They met their first prisoner a few dozen paces beyond the staircase. As the light of the lantern glanced along another set of bars, a scrap of shadow shifted, scrambling up. Knobby knees stuck out under the remains of what might have once been trousers, a dirty shirt hanging off the top of his body. A massive beard twisted on his cheeks, falling halfway down his tunic. A thin hand came up, shaking as it tried to ward the light from its owners eyes, but at the same time, the man tried to catch a glimpse of the light.

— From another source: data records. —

import Summits.RiemannHypothesis.RiemannHypothesis.Theorems.SemilocalNegCertUptoHundredThirtyNineKinked
import Summits.RiemannHypothesis.RiemannHypothesis.Theorems.SemilocalPiecewiseCertFlex
import HarnessLib

/-!
# Semi-local threshold of the `{∞} ∪ {p < 149}` form, negative side: `a*({2,…,139}) ≤ 321/128` — the wall `q = 149` from a KINKED (piecewise-cubic) witness (fact file 1 of 39 after the gen14 re-cut to ≤ 14 facts per file — gate limit 600 s —: the kernel facts piece 0 … piece 13 of 605, FLEX layout (each file of piece facts imports part 1 only))

Cell `rh-explicit` (HOME `run/shared/lean/pub/rh-explicit/`), seat cc-s2-4 (A4 SEMILOCAL-TABLE, kernel column; pipeline gen11 `mkkinked.py`).
Honest framing: theorems about the tree's `weilSemilocalThreshold S`; nothing here bears on RH.  No data is trusted: every bound is a
`decide +kernel` fact of the piecewise certificate `SemilocalPiecewiseCert.lean` (cc-s2-4 gen8).

Instance: `S = {p < 149}`, window `b = 321/128` (last /1024 value below `(log 151)/2`), `N = 150`, 47 atoms; odd piecewise-cubic
witness with 24 slope breaks at the atom images `|b − log n|` nearest `0` (atoms `n = 13, 11, 16, 9, 17, 8, 19, 7, 23, 25, 27, 29, 5, 31, 32, 37, 4, 41, 43, 47, 49, 3, 53, 59`,
rounded to `/1024`); float finder `Re Q/‖G‖² = -1.416e-04` (no polar credit); orders `(10, 4, 8, 4, 10, 40)`, 605 `t`-pieces
(far widths ≤ 1/4); exact kernel margin `(rhs − lhs)/‖G‖² = 1.4144e-04`.  ⇒ **`a*({p < 149}) ≤ 321/128 < (log 151)/2`**.
The instance is split for the gate into part 1
(table, certificate, `checkMainPW`, the atom side in kernel chunks of ≤ 4 atoms via `SemilocalPiecewiseCertSplit.lean`), parts 2–10
(68 piece facts each in the FLEX layout of `SemilocalPiecewiseCertFlex.lean` (cc-s2-4 gen12, CC4-LEAN §17.2): piece `0` by `checkPiecePW`,
every far piece by `checkPieceFlex i ⟨n, m, K, m', u₀⟩` with the orders that piece needs (mean majorant degree ≈ 62 instead of 176) and a
short dyadic centre `u₀ ≤ u_K(T₀)` — same witness, same cuts, claims recomputed (`⌈exact⌉ + 1`), kernel margin `1.4142e-04`·‖G‖²; each
fact file imports part 1 only), the Pieces part (composition) and the Final part (theorems).  Folklore throughout.
-/

set_option autoImplicit false
set_option linter.dupNamespace false  -- the mandated namespace repeats `RiemannHypothesis`
set_option Elab.async false  -- serialise the kernel facts: in parallel they exhaust the node's per-process heap (cc-s2-4 gen11, CC4-LEAN §16.10)

noncomputable section

open Complex Filter Set MeasureTheory Topology
open scoped Real

namespace Summit.RiemannHypothesis.RiemannHypothesis.Theorems.SemilocalPolyWitness

open MeasureTheory Set Finset Real
open Literature.NumberTheory.LFunctions
open Summit.RiemannHypothesis.RiemannHypothesis.Theorems.MotivicDoor
open Summit.RiemannHypothesis.RiemannHypothesis.Theorems.MotivicDoor.SemilocalThreshold
open Summit.RiemannHypothesis.RiemannHypothesis.Theorems.MotivicDoor.SemilocalMarkov
open LQ

set_option maxHeartbeats 0 in
/-- kernel fact: piece `0` of `certUptoHundredThirtyNineKinked` (`D₀ = t·q₀`, wide centred majorant with the certificate's orders). -/
theorem check_UptoHundredThirtyNineKinked_piece0 : certUptoHundredThirtyNineKinked.checkPiecePW 0 = true := by
  decide +kernel

set_option maxHeartbeats 0 in
/-- kernel fact: piece `1` of `certUptoHundredThirtyNineKinked` (`t ∈ [1/128, 9/1000]`), orders `(6, 1, 2, 4)`, centre `169/16777216`. -/
theorem check_UptoHundredThirtyNineKinked_piece1 : certUptoHundredThirtyNineKinked.checkPieceFlex 1 ⟨6, 1, 2, 4, 169 / 16777216⟩ = true := by
  decide +kernel

set_option maxHeartbeats 0 in
/-- kernel fact: piece `2` of `certUptoHundredThirtyNineKinked` (`t ∈ [9/1000, 11/1000]`), orders `(6, 1, 2, 4)`, centre `225/16777216`. -/
theorem check_UptoHundredThirtyNineKinked_piece2 : certUptoHundredThirtyNineKinked.checkPieceFlex 2 ⟨6, 1, 2, 4, 225 / 16777216⟩ = true := by
  decide +kernel

set_option maxHeartbeats 0 in
/-- kernel fact: piece `3` of `certUptoHundredThirtyNineKinked` (`t ∈ [11/1000, 13/1000]`), orders `(6, 1, 2, 4)`, centre `337/16777216`. -/
theorem check_UptoHundredThirtyNineKinked_piece3 : certUptoHundredThirtyNineKinked.checkPieceFlex 3 ⟨6, 1, 2, 4, 337 / 16777216⟩ = true := by
  decide +kernel

set_option maxHeartbeats 0 in
/-- kernel fact: piece `4` of `certUptoHundredThirtyNineKinked` (`t ∈ [13/1000, 15/1024]`), orders `(6, 1, 2, 4)`, centre `471/16777216`. -/
theorem check_UptoHundredThirtyNineKinked_piece4 : certUptoHundredThirtyNineKinked.checkPieceFlex 4 ⟨6, 1, 2, 4, 471 / 16777216⟩ = true := by
  decide +kernel

set_option maxHeartbeats 0 in
/-- kernel fact: piece `5` of `certUptoHundredThirtyNineKinked` (`t ∈ [15/1024, 9/512]`), orders `(6, 1, 2, 4)`, centre `599/16777216`. -/
theorem check_UptoHundredThirtyNineKinked_piece5 : certUptoHundredThirtyNineKinked.checkPieceFlex 5 ⟨6, 1, 2, 4, 599 / 16777216⟩ = true := by
  decide +kernel

set_option maxHeartbeats 0 in
/-- kernel fact: piece `6` of `certUptoHundredThirtyNineKinked` (`t ∈ [9/512, 21/1000]`), orders `(6, 1, 2, 4)`, centre `863/16777216`. -/
theorem check_UptoHundredThirtyNineKinked_piece6 : certUptoHundredThirtyNineKinked.checkPieceFlex 6 ⟨6, 1, 2, 4, 863 / 16777216⟩ = true := by
  decide +kernel

set_option maxHeartbeats 0 in
/-- kernel fact: piece `7` of `certUptoHundredThirtyNineKinked` (`t ∈ [21/1000, 13/512]`), orders `(6, 1, 2, 4)`, centre `77/1048576`. -/
theorem check_UptoHundredThirtyNineKinked_piece7 : certUptoHundredThirtyNineKinked.checkPieceFlex 7 ⟨6, 1, 2, 4, 77 / 1048576⟩ = true := by
  decide +kernel

set_option maxHeartbeats 0 in
/-- kernel fact: piece `8` of `certUptoHundredThirtyNineKinked` (`t ∈ [13/512, 7/256]`), orders `(6, 1, 2, 3)`, centre `1801/16777216`. -/
theorem check_UptoHundredThirtyNineKinked_piece8 : certUptoHundredThirtyNineKinked.checkPieceFlex 8 ⟨6, 1, 2, 3, 1801 / 16777216⟩ = true := by
  decide +kernel

set_option maxHeartbeats 0 in
/-- kernel fact: piece `9` of `certUptoHundredThirtyNineKinked` (`t ∈ [7/256, 33/1024]`), orders `(6, 1, 2, 4)`, centre `2089/16777216`. -/
theorem check_UptoHundredThirtyNineKinked_piece9 : certUptoHundredThirtyNineKinked.checkPieceFlex 9 ⟨6, 1, 2, 4, 2089 / 16777216⟩ = true := by
  decide +kernel

set_option maxHeartbeats 0 in
/-- kernel fact: piece `10` of `certUptoHundredThirtyNineKinked` (`t ∈ [33/1024, 5/128]`), orders `(6, 1, 2, 4)`, centre `2903/16777216`. -/
theorem check_UptoHundredThirtyNineKinked_piece10 : certUptoHundredThirtyNineKinked.checkPieceFlex 10 ⟨6, 1, 2, 4, 2903 / 16777216⟩ = true := by
  decide +kernel

set_option maxHeartbeats 0 in
/-- kernel fact: piece `11` of `certUptoHundredThirtyNineKinked` (`t ∈ [5/128, 21/512]`), orders `(6, 1, 2, 3)`, centre `4265/16777216`. -/
theorem check_UptoHundredThirtyNineKinked_piece11 : certUptoHundredThirtyNineKinked.checkPieceFlex 11 ⟨6, 1, 2, 3, 4265 / 16777216⟩ = true := by
  decide +kernel

set_option maxHeartbeats 0 in
/-- kernel fact: piece `12` of `certUptoHundredThirtyNineKinked` (`t ∈ [21/512, 47/1024]`), orders `(6, 1, 2, 4)`, centre `4703/16777216`. -/
theorem check_UptoHundredThirtyNineKinked_piece12 : certUptoHundredThirtyNineKinked.checkPieceFlex 12 ⟨6, 1, 2, 4, 4703 / 16777216⟩ = true := by
  decide +kernel

set_option maxHeartbeats 0 in
/-- kernel fact: piece `13` of `certUptoHundredThirtyNineKinked` (`t ∈ [47/1024, 3/64]`), orders `(6, 1, 2, 2)`, centre `2945/8388608`. -/
theorem check_UptoHundredThirtyNineKinked_piece13 : certUptoHundredThirtyNineKinked.checkPieceFlex 13 ⟨6, 1, 2, 2, 2945 / 8388608⟩ = true := by
  decide +kernel

end Summit.RiemannHypothesis.RiemannHypothesis.Theorems.SemilocalPolyWitness

end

In the next cell, there was another unfortunate, and another in the next with a few more beyond, all crowded into one cell. A woman was in the next one, her face thin in the light of the lantern. She squinted against the light, just as her fellow prisoners had done. Jakov stopped dead, staring at her.
Her hair was dark and tangled, her face pointed and, perhaps pretty once, her skin perhaps once darker. She extended a hand through the bars, a hand that had known privation before the prison. She was Yahafin. Jakov took a step toward her, hand fumbling for the key, hoping to find it, hoping to let her free, but a heavy hand landed on the back of his coat and pulled him back around.
“Ya can’t go lettin’ ‘em all out, boy.” Till growled. “We’re on a mission, ain’t we?”
“Kojnebi,” the woman called out as loudly as she could. It came out as little more than a whisper between her cracked lips. Her hand trembled as it stretched towards him, begging, pleading with him. “Kojnebi.”
“I’m sorry. I’m so sorry,” he murmured back as Till put him back on the path and gave him a none-too-gentle shove forward. He glanced back once, just as the light fell away—she had sunk down to the ground, her dark eyes still looking after him, pleading.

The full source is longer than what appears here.